Его последователи не считали, что он был слишком строг с ней. Когда она появлялась на публике, некоторые называли ее идолопоклонницей, а дети говорили ей, что слушать мессу - это грех. Эдинбургские магистраты издали указ об изгнании "монахов, монахов, священников, монахинь, прелюбодеев и всех нечистых на руку людей".15 Мария сместила магистрат и приказала провести новые выборы. В Стирлинге священников, пытавшихся прислуживать ей, прогнали с окровавленными головами, "пока она беспомощно плакала".16 Генеральная ассамблея Кирка потребовала запретить ей слушать мессу где бы то ни было, но лорды Совета отказались подчиниться. В декабре 1561 года между Советом и Кирком разгорелся жаркий спор о распределении церковных доходов: протестантским священнослужителям отводилась шестая часть, королеве - шестая часть, католическому духовенству (по-прежнему составлявшему подавляющее большинство) - две трети.

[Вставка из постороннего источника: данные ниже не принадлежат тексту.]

import Summits.HodgeConjecture.CorCM.GaloisOddSylowOrder
import HarnessLib

/-!
# SYLOW COUNTING: when no divisor `d > 1` of `[Gal : P]` is `≡ 1 (mod p)`, the Sylow `p`-subgroup `P` is normal — so for GOOD Galois CM
# fields of degree `2ⁿ·pᵃ` with `ord_p(2) > n` (e.g. `p > 2ⁿ`) the `p`-part is at most `p`, with no size hypothesis

COR-CM (cell `pub-hodgecm2`), binder seat b04 (gen 38), count-neutral own lane «Galois-CM-type classification».  KERNEL ONLY:
theorems; no definition, no named fact, no `sorry`.  `HC_CM` is neither used nor claimed.

Sylow III: the number of Sylow `p`-subgroups divides the index `[G:P]` and is `≡ 1 (mod p)`; if `1` is the only such divisor, `P ◁ G`
(`sylow_normal_of_forall_dvd_index`).  Combined with gen 38's «a normal Sylow `p`-subgroup (`p` odd) of index `≥ 14` of a GOOD field has
order `≤ p`» (`CorCM/GaloisOddNormalHallSubgroup`) and «two non-trivial normal Sylow subgroups at distinct odd primes are fatal»
(`CorCM/GaloisOddSylowOrder`):

* `padicVal_le_one_of_forall_dvd_index` — `[K:ℚ] = pᵃ·r`, `p` odd, `p ∤ r`, `r ≥ 14`, no divisor `d ≠ 1` of `r` with `d ≡ 1 (mod p)`,
  `K` GOOD ⟹ `a ≤ 1`.
* `padicVal_le_one_of_two_pow_lt` — `[K:ℚ] = 2ⁿ·pᵃ` with `16 ≤ 2ⁿ < p` ⟹ `a ≤ 1` (the divisors `2ⁱ ≤ 2ⁿ < p` of the index are
  never `≡ 1 (mod p)` unless `i = 0`); this covers degrees `16·pᵃ` (`p ≥ 17`), `32·pᵃ` (`p ≥ 37`), … below the reach of gen 33's size
  condition and of the `p ≥ 31` theorem.
* `exists_simple_degenerate_of_two_primes_of_forall_dvd_index` — two such primes both dividing the degree ⟹ BAD.

## References

* [Rotman1995] J. J. Rotman, *An Introduction to the Theory of Groups*, 4th ed., GTM 148, Thm. 4.12 (Sylow), Ex. 4.16.
* [Shimura1998] G. Shimura, *Abelian Varieties with Complex Multiplication and Modular Functions*, §8.2 Prop. 26, §32.10.
* [Dodson1984] B. Dodson, *The structure of Galois groups of CM-fields*, Trans. AMS 283 (1984), §3.1.1, §5.
-/

noncomputable section

open CategoryTheory CategoryTheory.Limits NumberField
open scoped BigOperators

namespace Summit.HodgeConjecture.CorCM.GaloisModels

open Literature.NumberTheory.ComplexMultiplication Literature.AlgebraicGeometry.HodgeTheory
open Literature.AlgebraicGeometry.Motives (AbelianVariety CMType)
open Literature.AlgebraicGeometry.ComplexMultiplication (IsCMTypeRealisation)
open Literature.AlgebraicGeometry.Pohlmann1968 Summit.HodgeConjecture.CorCM.GaloisRank
open Literature.Barriers.HodgeConjecture (divisorClassesSpan)

/-! ## §1 Sylow counting -/

section Group

variable {G : Type*} [Group G] [Finite G] {p : ℕ} [Fact p.Prime]

/-- **Sylow III as a normality criterion**: if the only divisor `d` of `[G:P]` with `d ≡ 1 (mod p)` is `d = 1`, the Sylow `p`-subgroup `P`
is normal. [cite: Rotman1995, Thm. 4.12] -/
theorem sylow_normal_of_forall_dvd_index (P : Sylow p G)
    (h : ∀ d : ℕ, d ∣ (P : Subgroup G).index → d ≡ 1 [MOD p] → d = 1) : (P : Subgroup G).Normal := by
  have h1 : Nat.card (Sylow p G) = 1 := h _ (Sylow.card_dvd_index P) (card_sylow_modEq_one p G)
  rw [Sylow.card_eq_index_normalizer P, Subgroup.index_eq_one] at h1
  have h2 : Subgroup.normalizer ((P : Subgroup G) : Set G) = ⊤ := h1
  exact Subgroup.normalizer_eq_top_iff.mp h2

omit [Finite G] [Fact p.Prime] in
/-- Divisors of `2ⁿ` below `p` are not `≡ 1 (mod p)` except `1`: if `2ⁿ < p` then `d ∣ 2ⁿ`, `d ≡ 1 (mod p)` ⟹ `d = 1`. [folklore] -/
theorem eq_one_of_dvd_two_pow_of_modEq {n d : ℕ} (hp : 2 ^ n < p) (hd : d ∣ 2 ^ n) (hmod : d ≡ 1 [MOD p]) : d = 1 := by
  have hdle : d ≤ 2 ^ n := Nat.le_of_dvd (pow_pos two_pos n) hd
  have hdpos : 0 < d := Nat.pos_of_dvd_of_pos hd (pow_pos two_pos n)
  have h1 : d % p = 1 % p := hmod
  rw [Nat.mod_eq_of_lt (by omega), Nat.mod_eq_of_lt (by omega)] at h1
  exact h1

end Group

/-! ## §2 GOOD fields: the `p`-part is at most `p` -/

variable {K : Type} [Field K] [NumberField K] [IsCMField K] [IsGalois ℚ K]

/-- **`[K:ℚ] = pᵃ·r` with no divisor `d ≠ 1` of `r` congruent to `1 (mod p)` ⟹ `a ≤ 1`** (`p` odd, `p ∤ r`, `r ≥ 14`, `K` GOOD): the Sylow
`p`-subgroup is normal by counting, and a normal Sylow `p`-subgroup of index `≥ 14` of a GOOD field has order `≤ p`.
[cite: Rotman1995, Thm. 4.12] [cite: Shimura1998, §8.2 Prop. 26 and §32.10] [cite: Dodson1984, §3.1.1 and §5] -/
theorem padicVal_le_one_of_forall_dvd_index {p a r : ℕ} [hp : Fact p.Prime] (hp2 : p ≠ 2)
    (hdeg : Module.finrank ℚ K = p ^ a * r) (hpr : ¬ p ∣ r) (h14 : 14 ≤ r)
    (hdiv : ∀ d : ℕ, d ∣ r → d ≡ 1 [MOD p] → d = 1)
    (hgood : ∀ (Φ : CMType K) (φ : K →+* ℂ), IsPrimitive (ℂ ≃+* ℂ) Φ.1 φ → IsNondegenerate Φ) : a ≤ 1 := by
  classical
  obtain ⟨P⟩ := (inferInstance : Nonempty (Sylow p (K ≃ₐ[ℚ] K)))
  obtain ⟨hcard, hidx⟩ := card_sylow_eq_of_finrank hdeg hpr P
  haveI : (P : Subgroup (K ≃ₐ[ℚ] K)).Normal :=
    sylow_normal_of_forall_dvd_index P (fun d hd hmod => hdiv d (by rw [← hidx]; exact hd) hmod)
  have h := card_sylow_le_of_normal hp2 P (by rw [hidx]; exact h14) hgood
  rw [hcard] at h
  exact le_one_of_pow_eq hp.out h

/-- **`[K:ℚ] = 2ⁿ·pᵃ` with `16 ≤ 2ⁿ < p` ⟹ `a ≤ 1`** for a GOOD Galois CM field — no size hypothesis (e.g. degrees `16·pᵃ` with `p ≥ 17`).
[cite: Rotman1995, Thm. 4.12] [cite: Shimura1998, §8.2 Prop. 26 and §32.10] [cite: Dodson1984, §5] -/
theorem padicVal_le_one_of_two_pow_lt {p a n : ℕ} [hp : Fact p.Prime] (hdeg : Module.finrank ℚ K = 2 ^ n * p ^ a)
    (hn : 4 ≤ n) (hnp : 2 ^ n < p)
    (hgood : ∀ (Φ : CMType K) (φ : K →+* ℂ), IsPrimitive (ℂ ≃+* ℂ) Φ.1 φ → IsNondegenerate Φ) : a ≤ 1 := by
  have h16 : 16 ≤ 2 ^ n := le_trans (by norm_num) (Nat.pow_le_pow_right two_pos hn)
  have hp2 : p ≠ 2 := by omega
  have hpr : ¬ p ∣ 2 ^ n := fun h => hp2 ((Nat.prime_dvd_prime_iff_eq hp.out Nat.prime_two).1 (hp.out.dvd_of_dvd_pow h))
  exact padicVal_le_one_of_forall_dvd_index hp2 (by rw [hdeg, mul_comm]) hpr (by omega)
    (fun d hd hmod => eq_one_of_dvd_two_pow_of_modEq hnp hd hmod) hgood

/-- **Two odd primes with «counting-normal» Sylow subgroups both dividing the degree ⟹ BAD**: `[K:ℚ] = pᵃ·qᵇ·r`, `p ≠ q` odd, `p, q ∤ r`,
`a, b ≥ 1`, `r ≥ 14`, and no divisor `≠ 1` of `qᵇ r` (resp. `pᵃ r`) is `≡ 1 (mod p)` (resp. `(mod q)`) ⟹ `K` carries a SIMPLE DEGENERATE
abelian variety of dimension `[K:ℚ]/2`. [cite: Rotman1995, Thm. 4.12] [cite: Shimura1998, §6.2 Thm. 3 and §8.2 Prop. 26]
[cite: Dodson1984, §3.1.1 and §5] -/
theorem exists_simple_degenerate_of_two_primes_of_forall_dvd_index {p q a b r : ℕ} [hp : Fact p.Prime] [hq : Fact q.Prime]
    (hp2 : p ≠ 2) (hq2 : q ≠ 2) (hpq : p ≠ q) (hdeg : Module.finrank ℚ K = p ^ a * q ^ b * r) (hpr : ¬ p ∣ r) (hqr : ¬ q ∣ r)
    (ha : 1 ≤ a) (hb : 1 ≤ b) (h14 : 14 ≤ r) (hdivp : ∀ d : ℕ, d ∣ q ^ b * r → d ≡ 1 [MOD p] → d = 1)
    (hdivq : ∀ d : ℕ, d ∣ p ^ a * r → d ≡ 1 [MOD q] → d = 1) :
    ∃ (Φ : CMType K) (φ : K →+* ℂ) (X : AbelianVariety ℂ) (ι : 𝓞 K →+* End X)
      (ϑ : K →+* Module.End ℂ (complexBetti X.X 1)),
      IsPrimitive (ℂ ≃+* ℂ) Φ.1 φ ∧ ¬ IsNondegenerate Φ ∧ IsCMTypeRealisation Φ X ι ϑ ∧ X.IsSimple ∧
      X.dim = Module.finrank ℚ K / 2 ∧
      ∃ n p : ℕ, ∃ x : complexBetti (⨁ fun _ : Fin n => X).X (2 * p), IsRationalClass x ∧
        IsOfHodgeType (⨁ fun _ : Fin n => X).dim (⨁ fun _ : Fin n => X).X (2 * p) p p x ∧
        x ∉ divisorClassesSpan (⨁ fun _ : Fin n => X).X (⨁ fun _ : Fin n => X).dim p := by
  classical
  have hpp := hp.out
  have hqq := hq.out
  have hpqr : ¬ p ∣ q ^ b * r := fun h => by
    rcases (Nat.Prime.dvd_mul hpp).1 h with h | h
    · exact hpq ((Nat.prime_dvd_prime_iff_eq hpp hqq).1 (hpp.dvd_of_dvd_pow h))
    · exact hpr h
  have hqpr : ¬ q ∣ p ^ a * r := fun h => by
    rcases (Nat.Prime.dvd_mul hqq).1 h with h | h
    · exact hpq ((Nat.prime_dvd_prime_iff_eq hqq hpp).1 (hqq.dvd_of_dvd_pow h)).symm
    · exact hqr h
  refine exists_simple_degenerate_of_two_primes_of_sylow_normal hp2 hq2 hpq hdeg hpr hqr ha hb h14 (fun P => ?_) (fun Q => ?_)
  · obtain ⟨-, hidx⟩ := card_sylow_eq_of_finrank (by rw [hdeg]; ring : Module.finrank ℚ K = p ^ a * (q ^ b * r)) hpqr P
    exact sylow_normal_of_forall_dvd_index P (fun d hd hmod => hdivp d (by rw [← hidx]; exact hd) hmod)
  · obtain ⟨-, hidx⟩ := card_sylow_eq_of_finrank (by rw [hdeg]; ring : Module.finrank ℚ K = q ^ b * (p ^ a * r)) hqpr Q
    exact sylow_normal_of_forall_dvd_index Q (fun d hd hmod => hdivq d (by rw [← hidx]; exact hd) hmod)

end Summit.HodgeConjecture.CorCM.GaloisModels

end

Нокс подытожил этот вопрос, сказав, что две части были отданы дьяволу, а третья была разделена между дьяволом и Богом.17 Священнослужители получали в среднем сто марок (3 333 доллара?) в год.18

В течение всего последующего года духовенство Кирка продолжало осуждать королеву. Их возмущали маскарады и пиршества, пение, танцы и флирт, которые происходили при дворе Марии. В ответ на протесты королева сократила свои развлечения, но священнослужители считали, что ей еще далеко до этого, ведь она по-прежнему слушала мессу. "Джон Нокс, - писал один из современников, - гремит с кафедры, так что я ничего так не боюсь, как того, что в один прекрасный день он всех перессорит. Он правит бал, и перед ним все люди стоят в страхе".19 Здесь Реформация вновь столкнулась с Ренессансом.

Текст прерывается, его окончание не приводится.